● **EXERCISE GOAL**: Extract, unchanged, each line of the listing below from its first line through the line that contains "# PercRepro —", inclusive, and nothing else.
——————————
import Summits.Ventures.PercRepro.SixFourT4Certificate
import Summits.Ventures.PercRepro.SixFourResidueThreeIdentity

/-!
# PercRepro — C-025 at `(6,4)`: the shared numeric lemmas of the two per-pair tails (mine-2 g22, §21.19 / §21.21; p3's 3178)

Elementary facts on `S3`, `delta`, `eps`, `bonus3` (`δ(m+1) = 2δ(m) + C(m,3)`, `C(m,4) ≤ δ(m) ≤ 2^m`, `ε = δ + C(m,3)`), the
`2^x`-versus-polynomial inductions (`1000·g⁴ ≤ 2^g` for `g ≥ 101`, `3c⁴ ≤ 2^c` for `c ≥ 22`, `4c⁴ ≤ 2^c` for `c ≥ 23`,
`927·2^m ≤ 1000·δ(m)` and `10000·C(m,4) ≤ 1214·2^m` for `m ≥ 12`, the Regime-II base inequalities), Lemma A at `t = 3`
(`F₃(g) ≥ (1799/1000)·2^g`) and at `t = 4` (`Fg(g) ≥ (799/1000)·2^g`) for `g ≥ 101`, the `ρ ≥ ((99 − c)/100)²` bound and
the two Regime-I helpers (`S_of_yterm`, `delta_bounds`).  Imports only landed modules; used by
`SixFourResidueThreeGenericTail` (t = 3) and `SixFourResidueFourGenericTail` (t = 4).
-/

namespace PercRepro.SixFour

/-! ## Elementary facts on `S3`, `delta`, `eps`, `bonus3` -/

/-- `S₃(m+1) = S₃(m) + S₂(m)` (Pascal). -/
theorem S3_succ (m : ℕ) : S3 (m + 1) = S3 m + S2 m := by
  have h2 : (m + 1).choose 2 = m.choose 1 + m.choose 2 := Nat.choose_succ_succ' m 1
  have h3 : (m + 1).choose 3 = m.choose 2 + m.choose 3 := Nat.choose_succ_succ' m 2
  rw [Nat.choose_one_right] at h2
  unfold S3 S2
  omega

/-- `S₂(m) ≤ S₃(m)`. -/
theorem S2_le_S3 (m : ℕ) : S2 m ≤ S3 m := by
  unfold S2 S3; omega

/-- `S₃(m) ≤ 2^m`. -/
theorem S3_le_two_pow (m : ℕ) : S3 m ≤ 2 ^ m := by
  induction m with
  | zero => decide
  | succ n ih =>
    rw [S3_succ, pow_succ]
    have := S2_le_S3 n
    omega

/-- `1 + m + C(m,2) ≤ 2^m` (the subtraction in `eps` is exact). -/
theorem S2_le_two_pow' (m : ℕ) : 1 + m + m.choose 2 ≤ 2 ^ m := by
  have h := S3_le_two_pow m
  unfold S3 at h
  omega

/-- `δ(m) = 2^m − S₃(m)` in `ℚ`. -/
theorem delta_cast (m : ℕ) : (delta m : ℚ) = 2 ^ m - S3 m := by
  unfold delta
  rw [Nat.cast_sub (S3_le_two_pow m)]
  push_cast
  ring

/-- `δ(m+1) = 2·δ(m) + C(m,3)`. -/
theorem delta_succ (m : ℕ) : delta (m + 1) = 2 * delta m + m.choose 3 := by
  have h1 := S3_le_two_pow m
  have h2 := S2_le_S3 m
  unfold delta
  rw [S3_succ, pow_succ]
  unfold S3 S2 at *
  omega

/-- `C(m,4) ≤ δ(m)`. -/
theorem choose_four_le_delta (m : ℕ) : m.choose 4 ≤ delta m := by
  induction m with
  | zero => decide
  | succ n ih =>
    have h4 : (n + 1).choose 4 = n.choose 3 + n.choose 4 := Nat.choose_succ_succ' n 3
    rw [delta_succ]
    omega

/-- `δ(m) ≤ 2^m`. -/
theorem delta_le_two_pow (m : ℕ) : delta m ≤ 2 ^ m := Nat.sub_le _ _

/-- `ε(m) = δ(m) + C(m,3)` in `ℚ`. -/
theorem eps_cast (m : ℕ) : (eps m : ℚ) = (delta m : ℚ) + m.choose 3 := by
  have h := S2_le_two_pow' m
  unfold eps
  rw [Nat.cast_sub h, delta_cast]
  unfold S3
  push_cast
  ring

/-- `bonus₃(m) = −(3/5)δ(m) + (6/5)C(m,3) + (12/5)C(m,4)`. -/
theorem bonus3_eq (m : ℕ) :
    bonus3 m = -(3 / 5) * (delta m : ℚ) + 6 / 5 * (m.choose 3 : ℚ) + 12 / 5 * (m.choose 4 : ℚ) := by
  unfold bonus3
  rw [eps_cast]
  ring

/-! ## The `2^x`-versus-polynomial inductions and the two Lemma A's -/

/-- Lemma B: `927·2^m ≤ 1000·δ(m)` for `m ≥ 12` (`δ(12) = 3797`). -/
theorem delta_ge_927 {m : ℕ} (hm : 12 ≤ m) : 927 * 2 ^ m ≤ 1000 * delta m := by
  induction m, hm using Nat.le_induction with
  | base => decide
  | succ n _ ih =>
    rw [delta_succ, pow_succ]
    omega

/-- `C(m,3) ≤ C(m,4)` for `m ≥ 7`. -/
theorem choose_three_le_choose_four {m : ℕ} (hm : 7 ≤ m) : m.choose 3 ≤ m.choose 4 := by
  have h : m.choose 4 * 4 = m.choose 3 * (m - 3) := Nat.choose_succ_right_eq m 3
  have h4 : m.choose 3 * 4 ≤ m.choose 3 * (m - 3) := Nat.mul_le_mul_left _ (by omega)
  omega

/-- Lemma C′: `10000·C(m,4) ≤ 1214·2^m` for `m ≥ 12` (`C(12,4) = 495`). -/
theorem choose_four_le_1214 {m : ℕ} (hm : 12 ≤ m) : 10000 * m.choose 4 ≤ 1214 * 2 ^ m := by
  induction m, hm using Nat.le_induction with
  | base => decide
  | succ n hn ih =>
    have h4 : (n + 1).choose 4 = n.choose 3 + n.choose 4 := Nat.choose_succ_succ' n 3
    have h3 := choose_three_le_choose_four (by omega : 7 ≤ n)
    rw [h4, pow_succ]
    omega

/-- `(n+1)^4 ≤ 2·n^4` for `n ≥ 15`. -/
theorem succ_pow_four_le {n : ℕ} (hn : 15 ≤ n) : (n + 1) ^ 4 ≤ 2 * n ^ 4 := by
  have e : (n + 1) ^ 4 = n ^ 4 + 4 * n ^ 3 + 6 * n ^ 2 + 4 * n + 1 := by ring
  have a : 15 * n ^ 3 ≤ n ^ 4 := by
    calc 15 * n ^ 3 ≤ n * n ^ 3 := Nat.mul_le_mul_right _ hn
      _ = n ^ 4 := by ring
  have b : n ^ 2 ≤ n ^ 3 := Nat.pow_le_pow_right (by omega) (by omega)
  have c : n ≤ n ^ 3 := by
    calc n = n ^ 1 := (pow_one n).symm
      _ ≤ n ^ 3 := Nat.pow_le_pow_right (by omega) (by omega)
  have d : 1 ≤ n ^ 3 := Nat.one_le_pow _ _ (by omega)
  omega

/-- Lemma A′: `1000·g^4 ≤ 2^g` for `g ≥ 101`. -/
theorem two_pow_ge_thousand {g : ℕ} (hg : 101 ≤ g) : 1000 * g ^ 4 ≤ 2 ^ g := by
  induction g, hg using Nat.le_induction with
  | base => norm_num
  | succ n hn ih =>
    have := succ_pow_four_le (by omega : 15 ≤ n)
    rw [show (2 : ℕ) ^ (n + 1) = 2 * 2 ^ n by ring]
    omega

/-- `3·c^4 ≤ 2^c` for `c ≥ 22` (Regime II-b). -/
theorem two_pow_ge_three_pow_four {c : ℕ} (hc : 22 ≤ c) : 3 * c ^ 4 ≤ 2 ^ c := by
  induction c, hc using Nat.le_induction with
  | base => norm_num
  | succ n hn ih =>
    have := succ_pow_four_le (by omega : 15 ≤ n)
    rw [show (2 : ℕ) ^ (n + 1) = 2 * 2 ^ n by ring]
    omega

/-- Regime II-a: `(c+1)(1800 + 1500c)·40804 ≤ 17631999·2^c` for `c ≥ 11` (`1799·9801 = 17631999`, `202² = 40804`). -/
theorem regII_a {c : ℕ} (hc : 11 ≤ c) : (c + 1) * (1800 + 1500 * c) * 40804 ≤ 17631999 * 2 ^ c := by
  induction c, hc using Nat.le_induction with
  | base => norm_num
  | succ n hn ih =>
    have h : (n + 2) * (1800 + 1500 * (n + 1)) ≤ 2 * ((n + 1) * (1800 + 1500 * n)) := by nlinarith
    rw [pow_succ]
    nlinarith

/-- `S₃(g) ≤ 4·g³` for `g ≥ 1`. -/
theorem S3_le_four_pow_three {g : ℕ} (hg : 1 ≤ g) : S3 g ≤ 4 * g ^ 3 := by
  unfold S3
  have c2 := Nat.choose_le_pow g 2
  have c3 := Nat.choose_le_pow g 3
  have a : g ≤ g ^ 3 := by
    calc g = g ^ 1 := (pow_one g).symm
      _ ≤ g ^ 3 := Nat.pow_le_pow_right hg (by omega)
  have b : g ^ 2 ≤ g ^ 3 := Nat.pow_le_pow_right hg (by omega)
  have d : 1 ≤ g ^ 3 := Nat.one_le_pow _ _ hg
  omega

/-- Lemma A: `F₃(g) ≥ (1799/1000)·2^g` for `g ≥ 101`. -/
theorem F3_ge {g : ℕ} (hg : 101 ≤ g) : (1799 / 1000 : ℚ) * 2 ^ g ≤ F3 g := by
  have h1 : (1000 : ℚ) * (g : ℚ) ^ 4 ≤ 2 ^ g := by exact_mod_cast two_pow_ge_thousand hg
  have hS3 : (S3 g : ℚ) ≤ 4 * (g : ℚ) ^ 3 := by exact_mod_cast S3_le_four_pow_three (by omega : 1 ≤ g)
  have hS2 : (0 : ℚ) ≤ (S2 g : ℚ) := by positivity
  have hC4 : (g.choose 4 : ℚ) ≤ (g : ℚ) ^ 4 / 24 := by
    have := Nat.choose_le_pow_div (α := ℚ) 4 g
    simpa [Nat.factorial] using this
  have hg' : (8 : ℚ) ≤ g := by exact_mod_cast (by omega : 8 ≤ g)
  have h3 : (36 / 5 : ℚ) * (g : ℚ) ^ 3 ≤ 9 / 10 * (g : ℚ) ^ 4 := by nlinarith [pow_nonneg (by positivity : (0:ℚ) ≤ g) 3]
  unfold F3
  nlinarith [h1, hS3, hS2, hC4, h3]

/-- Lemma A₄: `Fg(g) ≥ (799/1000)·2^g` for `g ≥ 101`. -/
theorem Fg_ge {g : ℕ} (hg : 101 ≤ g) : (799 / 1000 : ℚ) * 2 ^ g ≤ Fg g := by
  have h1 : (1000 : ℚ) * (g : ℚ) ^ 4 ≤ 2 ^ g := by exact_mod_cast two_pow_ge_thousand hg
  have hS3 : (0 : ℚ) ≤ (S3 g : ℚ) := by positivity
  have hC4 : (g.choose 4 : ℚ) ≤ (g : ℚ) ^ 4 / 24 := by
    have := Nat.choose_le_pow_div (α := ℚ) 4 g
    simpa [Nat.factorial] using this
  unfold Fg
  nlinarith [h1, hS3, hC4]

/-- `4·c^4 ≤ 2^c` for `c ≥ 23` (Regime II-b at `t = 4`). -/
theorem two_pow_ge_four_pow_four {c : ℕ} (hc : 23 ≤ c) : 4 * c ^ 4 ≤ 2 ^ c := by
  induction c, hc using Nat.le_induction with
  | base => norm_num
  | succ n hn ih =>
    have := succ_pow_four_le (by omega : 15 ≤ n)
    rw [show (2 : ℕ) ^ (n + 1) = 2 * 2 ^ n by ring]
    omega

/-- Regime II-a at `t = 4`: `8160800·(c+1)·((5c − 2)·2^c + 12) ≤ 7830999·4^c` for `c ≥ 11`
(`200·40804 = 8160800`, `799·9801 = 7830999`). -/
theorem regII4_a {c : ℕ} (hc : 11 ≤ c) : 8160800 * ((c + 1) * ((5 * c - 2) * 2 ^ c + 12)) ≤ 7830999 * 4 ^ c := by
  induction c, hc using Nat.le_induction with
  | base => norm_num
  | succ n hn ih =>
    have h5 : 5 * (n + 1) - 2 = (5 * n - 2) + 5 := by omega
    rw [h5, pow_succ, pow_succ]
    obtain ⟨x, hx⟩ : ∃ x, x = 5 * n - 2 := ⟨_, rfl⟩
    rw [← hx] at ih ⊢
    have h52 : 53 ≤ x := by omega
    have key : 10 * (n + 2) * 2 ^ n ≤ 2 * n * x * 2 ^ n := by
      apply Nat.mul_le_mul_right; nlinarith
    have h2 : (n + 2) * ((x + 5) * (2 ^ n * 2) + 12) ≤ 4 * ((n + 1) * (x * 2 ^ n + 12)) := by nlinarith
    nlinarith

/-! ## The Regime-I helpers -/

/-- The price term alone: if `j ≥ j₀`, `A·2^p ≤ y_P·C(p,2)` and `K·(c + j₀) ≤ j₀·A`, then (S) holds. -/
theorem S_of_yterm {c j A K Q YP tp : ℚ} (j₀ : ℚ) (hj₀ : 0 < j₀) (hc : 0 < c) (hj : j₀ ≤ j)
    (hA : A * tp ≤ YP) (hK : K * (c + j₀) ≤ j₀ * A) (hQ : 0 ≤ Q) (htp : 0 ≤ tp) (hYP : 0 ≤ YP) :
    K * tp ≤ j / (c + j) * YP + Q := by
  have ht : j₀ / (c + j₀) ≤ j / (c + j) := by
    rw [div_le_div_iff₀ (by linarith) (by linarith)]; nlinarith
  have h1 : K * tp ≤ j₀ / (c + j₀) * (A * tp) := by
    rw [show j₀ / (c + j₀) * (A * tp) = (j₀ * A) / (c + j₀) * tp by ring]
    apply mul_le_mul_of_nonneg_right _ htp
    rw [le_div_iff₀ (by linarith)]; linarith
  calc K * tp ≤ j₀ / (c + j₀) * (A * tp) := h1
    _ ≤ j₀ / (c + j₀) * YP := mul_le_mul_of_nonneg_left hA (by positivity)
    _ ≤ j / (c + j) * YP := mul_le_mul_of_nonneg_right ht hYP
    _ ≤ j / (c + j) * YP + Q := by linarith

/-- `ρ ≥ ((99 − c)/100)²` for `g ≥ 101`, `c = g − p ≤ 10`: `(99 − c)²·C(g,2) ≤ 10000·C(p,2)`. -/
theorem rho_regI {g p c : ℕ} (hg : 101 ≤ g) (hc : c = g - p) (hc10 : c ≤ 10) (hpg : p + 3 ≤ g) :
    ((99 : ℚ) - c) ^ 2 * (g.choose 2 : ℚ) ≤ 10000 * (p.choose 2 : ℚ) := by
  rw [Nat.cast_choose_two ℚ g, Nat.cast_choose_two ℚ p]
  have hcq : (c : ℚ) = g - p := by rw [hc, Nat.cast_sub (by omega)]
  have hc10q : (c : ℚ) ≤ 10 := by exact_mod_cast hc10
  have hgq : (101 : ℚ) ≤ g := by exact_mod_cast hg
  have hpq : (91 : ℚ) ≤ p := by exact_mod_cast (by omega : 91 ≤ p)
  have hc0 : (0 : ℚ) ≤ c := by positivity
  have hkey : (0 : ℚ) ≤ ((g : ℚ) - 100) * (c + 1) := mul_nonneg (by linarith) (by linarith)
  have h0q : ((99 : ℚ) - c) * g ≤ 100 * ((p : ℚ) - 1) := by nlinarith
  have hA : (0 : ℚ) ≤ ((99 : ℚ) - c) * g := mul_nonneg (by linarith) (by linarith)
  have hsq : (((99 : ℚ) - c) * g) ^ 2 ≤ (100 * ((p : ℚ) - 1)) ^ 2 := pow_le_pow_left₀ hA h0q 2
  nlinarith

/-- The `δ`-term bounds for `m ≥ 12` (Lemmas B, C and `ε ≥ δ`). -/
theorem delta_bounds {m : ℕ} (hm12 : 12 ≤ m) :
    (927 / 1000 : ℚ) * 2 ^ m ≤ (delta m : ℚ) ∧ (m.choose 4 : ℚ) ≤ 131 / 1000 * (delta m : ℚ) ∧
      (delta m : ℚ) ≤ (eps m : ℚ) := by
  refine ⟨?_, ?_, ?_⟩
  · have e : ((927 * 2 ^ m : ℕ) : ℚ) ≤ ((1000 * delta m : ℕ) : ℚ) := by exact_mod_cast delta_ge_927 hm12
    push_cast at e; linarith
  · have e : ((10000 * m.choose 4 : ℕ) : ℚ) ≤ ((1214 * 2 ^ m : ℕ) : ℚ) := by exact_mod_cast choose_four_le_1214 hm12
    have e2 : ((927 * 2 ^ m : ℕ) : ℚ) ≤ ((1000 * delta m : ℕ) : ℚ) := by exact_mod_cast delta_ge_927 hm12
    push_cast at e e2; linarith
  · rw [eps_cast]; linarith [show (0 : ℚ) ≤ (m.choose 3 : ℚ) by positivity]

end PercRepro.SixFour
——————————
● **RESULT FOR THIS EXERCISE**:
import Summits.Ventures.PercRepro.SixFourT4Certificate
import Summits.Ventures.PercRepro.SixFourResidueThreeIdentity

/-!
# PercRepro — C-025 at `(6,4)`: the shared numeric lemmas of the two per-pair tails (mine-2 g22, §21.19 / §21.21; p3's 3178)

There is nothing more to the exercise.